- What needs to be done
In the listing below, find the line holding "(Real.sqrt_pos.2 (by positivity)).ne'" and the line holding "have hortho : ((data". Write out those two lines and all lines between, exactly, and nothing more.

- Working data
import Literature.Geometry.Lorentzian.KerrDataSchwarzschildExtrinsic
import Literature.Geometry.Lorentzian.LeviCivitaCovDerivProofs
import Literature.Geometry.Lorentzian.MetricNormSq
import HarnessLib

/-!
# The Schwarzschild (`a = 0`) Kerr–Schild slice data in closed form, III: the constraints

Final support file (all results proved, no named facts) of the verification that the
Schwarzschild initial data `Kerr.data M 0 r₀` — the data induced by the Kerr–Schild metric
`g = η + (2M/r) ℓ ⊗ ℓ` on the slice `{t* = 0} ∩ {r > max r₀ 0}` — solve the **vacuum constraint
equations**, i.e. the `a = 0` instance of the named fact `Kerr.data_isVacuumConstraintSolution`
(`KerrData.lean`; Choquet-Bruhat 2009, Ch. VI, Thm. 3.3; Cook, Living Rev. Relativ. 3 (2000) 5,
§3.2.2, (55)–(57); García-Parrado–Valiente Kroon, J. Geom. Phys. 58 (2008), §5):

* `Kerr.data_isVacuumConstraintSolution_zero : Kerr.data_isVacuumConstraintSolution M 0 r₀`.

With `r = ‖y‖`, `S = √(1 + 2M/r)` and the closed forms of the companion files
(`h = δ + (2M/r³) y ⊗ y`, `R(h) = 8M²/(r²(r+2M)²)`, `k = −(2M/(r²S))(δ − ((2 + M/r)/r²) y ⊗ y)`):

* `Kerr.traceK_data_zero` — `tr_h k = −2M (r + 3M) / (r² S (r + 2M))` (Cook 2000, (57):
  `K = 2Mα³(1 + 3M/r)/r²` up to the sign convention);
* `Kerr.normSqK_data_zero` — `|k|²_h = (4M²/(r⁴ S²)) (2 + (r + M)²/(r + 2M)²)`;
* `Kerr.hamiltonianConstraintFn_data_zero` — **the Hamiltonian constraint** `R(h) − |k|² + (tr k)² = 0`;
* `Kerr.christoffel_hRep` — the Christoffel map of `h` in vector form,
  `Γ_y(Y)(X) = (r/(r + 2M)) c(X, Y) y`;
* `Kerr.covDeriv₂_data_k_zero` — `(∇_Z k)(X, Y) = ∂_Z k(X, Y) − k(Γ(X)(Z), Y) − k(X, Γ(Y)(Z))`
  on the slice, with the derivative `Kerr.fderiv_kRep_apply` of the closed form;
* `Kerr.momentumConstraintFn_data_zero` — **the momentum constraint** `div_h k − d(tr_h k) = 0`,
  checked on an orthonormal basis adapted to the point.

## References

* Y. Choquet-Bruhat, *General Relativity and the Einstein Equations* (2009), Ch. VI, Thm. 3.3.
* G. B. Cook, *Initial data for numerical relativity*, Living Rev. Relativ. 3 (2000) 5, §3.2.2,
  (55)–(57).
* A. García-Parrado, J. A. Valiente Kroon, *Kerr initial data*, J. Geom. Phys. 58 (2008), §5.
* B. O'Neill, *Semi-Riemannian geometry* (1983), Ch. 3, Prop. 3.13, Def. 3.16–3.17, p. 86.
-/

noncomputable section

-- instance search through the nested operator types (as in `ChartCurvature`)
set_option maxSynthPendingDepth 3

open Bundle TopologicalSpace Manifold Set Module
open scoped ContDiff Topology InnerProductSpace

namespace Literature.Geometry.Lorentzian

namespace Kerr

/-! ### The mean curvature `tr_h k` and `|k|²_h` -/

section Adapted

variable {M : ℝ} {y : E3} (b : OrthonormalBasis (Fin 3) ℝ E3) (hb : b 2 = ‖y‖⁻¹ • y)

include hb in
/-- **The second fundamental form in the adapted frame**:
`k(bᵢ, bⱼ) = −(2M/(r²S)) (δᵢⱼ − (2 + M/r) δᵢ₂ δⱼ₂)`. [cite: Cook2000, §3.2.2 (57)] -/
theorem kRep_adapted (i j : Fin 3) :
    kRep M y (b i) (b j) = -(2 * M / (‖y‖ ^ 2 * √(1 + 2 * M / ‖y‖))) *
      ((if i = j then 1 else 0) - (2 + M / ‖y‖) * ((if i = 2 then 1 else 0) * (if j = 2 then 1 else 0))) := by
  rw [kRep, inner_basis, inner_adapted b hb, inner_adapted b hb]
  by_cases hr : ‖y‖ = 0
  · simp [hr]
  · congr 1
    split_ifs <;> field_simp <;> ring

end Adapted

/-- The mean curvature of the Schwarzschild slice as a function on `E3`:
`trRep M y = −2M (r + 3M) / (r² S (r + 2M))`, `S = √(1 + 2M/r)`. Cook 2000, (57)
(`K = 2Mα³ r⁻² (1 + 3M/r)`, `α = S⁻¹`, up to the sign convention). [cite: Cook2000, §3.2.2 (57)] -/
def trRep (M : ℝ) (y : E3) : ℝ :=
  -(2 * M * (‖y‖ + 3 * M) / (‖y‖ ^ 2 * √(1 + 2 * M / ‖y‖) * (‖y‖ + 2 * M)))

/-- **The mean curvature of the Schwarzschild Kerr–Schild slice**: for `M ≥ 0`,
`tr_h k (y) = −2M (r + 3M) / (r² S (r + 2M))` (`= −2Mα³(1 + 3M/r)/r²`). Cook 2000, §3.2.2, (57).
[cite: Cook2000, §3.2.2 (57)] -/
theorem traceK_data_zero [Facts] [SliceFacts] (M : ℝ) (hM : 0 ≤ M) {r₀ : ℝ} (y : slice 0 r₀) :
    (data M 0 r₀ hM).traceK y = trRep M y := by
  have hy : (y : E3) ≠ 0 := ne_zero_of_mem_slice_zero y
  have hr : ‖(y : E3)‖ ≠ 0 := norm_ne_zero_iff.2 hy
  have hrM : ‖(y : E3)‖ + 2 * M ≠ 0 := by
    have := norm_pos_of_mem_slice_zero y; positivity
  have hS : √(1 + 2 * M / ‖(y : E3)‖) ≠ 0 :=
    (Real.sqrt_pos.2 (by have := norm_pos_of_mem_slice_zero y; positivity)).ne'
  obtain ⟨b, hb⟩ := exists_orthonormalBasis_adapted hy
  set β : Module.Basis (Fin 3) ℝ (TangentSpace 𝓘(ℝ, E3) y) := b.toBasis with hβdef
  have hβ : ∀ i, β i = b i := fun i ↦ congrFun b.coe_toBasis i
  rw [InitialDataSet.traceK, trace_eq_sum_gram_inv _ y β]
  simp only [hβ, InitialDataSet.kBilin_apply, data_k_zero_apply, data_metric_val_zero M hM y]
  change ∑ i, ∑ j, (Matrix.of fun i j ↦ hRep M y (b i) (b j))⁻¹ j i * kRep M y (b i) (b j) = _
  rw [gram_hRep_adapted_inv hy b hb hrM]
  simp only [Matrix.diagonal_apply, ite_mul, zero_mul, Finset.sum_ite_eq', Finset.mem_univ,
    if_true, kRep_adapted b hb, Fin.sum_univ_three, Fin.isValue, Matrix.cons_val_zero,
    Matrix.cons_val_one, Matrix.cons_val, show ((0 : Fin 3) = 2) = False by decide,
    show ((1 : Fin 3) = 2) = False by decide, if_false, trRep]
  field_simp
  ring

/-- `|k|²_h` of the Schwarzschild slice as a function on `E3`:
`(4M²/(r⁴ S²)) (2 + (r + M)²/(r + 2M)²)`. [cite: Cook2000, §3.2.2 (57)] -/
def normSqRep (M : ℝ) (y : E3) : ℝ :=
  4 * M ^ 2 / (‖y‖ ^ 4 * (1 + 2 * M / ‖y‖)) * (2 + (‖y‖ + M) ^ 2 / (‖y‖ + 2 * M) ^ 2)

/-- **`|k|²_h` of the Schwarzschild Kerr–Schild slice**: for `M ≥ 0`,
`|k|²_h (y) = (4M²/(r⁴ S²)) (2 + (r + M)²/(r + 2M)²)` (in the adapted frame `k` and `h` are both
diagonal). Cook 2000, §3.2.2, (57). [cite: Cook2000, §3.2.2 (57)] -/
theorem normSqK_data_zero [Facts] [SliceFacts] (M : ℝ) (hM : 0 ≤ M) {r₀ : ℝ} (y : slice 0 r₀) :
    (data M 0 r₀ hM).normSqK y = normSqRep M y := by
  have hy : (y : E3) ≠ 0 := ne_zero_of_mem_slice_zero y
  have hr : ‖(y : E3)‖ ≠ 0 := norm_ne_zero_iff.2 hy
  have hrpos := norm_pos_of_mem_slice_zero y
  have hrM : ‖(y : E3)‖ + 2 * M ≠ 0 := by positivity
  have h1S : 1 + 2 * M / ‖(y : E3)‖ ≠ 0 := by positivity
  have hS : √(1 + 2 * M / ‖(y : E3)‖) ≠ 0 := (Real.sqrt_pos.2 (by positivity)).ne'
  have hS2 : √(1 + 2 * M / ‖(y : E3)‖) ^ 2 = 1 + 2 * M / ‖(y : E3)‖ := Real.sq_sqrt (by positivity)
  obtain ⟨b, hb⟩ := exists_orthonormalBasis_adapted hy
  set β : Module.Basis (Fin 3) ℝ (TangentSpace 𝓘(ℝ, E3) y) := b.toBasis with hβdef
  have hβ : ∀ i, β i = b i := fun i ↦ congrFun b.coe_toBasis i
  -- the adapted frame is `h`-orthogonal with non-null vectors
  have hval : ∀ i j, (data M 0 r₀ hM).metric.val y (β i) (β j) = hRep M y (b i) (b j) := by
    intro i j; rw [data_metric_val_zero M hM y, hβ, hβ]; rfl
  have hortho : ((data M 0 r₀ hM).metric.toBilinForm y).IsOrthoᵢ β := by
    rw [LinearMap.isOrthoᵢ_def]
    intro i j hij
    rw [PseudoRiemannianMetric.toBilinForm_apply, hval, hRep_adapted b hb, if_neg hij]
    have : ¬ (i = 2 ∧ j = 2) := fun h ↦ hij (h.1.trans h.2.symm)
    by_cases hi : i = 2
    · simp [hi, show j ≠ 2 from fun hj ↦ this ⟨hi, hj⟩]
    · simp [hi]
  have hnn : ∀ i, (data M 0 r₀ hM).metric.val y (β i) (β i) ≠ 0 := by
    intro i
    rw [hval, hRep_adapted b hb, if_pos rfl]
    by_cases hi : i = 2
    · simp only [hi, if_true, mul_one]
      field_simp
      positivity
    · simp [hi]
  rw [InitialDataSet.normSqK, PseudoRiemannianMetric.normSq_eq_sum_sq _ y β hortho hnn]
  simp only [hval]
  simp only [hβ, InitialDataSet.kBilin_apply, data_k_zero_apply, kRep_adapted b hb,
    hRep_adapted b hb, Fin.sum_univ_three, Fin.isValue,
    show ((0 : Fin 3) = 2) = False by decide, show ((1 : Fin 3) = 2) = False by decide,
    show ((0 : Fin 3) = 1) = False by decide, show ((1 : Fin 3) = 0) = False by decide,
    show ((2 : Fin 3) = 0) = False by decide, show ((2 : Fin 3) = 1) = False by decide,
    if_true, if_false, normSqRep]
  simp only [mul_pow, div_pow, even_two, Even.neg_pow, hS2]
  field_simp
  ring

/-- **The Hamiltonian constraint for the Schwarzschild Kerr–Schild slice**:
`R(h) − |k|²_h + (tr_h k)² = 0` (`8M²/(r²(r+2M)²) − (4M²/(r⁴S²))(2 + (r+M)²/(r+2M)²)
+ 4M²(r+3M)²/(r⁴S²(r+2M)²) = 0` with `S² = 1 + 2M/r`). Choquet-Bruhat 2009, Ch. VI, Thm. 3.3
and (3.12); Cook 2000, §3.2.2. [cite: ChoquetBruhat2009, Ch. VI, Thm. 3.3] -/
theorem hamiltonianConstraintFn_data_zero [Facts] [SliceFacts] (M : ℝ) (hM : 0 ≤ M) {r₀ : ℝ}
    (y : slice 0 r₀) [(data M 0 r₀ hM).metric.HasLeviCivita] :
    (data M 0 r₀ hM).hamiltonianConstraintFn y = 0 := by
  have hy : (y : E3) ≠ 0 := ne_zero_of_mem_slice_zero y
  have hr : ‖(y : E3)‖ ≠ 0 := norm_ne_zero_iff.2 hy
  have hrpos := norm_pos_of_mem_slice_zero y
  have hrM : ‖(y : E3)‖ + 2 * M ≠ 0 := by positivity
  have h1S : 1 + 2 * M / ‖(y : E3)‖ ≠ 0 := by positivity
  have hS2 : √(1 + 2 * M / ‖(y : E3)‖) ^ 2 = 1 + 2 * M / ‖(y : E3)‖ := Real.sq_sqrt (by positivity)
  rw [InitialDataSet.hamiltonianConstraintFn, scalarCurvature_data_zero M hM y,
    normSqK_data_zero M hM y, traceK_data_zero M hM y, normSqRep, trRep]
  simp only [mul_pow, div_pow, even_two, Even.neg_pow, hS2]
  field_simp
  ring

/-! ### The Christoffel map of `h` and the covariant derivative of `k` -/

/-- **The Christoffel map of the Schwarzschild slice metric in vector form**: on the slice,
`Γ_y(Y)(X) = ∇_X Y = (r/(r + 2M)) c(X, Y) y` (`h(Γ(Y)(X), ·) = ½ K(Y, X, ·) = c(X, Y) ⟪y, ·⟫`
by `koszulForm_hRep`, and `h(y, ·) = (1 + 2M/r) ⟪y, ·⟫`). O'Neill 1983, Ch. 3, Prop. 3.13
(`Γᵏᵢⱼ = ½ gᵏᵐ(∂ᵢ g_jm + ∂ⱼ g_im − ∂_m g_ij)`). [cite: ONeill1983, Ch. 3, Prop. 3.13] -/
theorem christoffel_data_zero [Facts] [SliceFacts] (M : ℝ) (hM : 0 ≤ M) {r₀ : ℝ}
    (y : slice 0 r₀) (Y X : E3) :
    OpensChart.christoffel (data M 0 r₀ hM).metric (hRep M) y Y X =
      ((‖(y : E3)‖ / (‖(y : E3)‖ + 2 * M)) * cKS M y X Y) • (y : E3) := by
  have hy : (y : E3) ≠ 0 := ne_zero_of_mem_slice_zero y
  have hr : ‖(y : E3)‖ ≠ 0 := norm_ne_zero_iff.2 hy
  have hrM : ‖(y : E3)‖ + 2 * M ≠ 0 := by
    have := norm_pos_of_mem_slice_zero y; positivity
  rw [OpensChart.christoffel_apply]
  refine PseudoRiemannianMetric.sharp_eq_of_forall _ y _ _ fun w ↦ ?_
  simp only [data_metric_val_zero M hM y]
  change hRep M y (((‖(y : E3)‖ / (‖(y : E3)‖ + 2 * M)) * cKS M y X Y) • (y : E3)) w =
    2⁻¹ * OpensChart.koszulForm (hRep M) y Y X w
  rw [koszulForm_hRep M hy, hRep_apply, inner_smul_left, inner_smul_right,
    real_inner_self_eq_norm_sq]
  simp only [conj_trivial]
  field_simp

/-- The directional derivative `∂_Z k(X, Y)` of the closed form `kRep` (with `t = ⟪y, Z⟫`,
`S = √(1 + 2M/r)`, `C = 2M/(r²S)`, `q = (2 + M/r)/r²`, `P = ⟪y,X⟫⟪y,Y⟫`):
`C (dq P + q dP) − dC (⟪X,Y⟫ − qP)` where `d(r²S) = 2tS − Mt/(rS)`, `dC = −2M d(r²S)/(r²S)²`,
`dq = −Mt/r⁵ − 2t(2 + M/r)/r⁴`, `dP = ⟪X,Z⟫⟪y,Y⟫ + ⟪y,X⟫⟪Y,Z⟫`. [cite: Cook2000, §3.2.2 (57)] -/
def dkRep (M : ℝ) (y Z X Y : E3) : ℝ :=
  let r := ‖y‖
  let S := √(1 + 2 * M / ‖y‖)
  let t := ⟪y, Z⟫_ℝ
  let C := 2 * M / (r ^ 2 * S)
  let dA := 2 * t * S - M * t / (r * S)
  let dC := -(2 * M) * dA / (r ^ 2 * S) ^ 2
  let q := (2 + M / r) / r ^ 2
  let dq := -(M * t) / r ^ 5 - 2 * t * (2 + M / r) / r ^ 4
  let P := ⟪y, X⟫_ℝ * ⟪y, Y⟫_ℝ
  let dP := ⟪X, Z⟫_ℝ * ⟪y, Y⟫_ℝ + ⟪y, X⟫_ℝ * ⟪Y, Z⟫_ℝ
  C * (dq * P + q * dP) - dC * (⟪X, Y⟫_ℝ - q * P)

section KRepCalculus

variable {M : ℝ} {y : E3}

- Finished exercise
  have hS : √(1 + 2 * M / ‖(y : E3)‖) ≠ 0 := (Real.sqrt_pos.2 (by positivity)).ne'
  have hS2 : √(1 + 2 * M / ‖(y : E3)‖) ^ 2 = 1 + 2 * M / ‖(y : E3)‖ := Real.sq_sqrt (by positivity)
  obtain ⟨b, hb⟩ := exists_orthonormalBasis_adapted hy
  set β : Module.Basis (Fin 3) ℝ (TangentSpace 𝓘(ℝ, E3) y) := b.toBasis with hβdef
  have hβ : ∀ i, β i = b i := fun i ↦ congrFun b.coe_toBasis i
  -- the adapted frame is `h`-orthogonal with non-null vectors
  have hval : ∀ i j, (data M 0 r₀ hM).metric.val y (β i) (β j) = hRep M y (b i) (b j) := by
    intro i j; rw [data_metric_val_zero M hM y, hβ, hβ]; rfl
  have hortho : ((data M 0 r₀ hM).metric.toBilinForm y).IsOrthoᵢ β := by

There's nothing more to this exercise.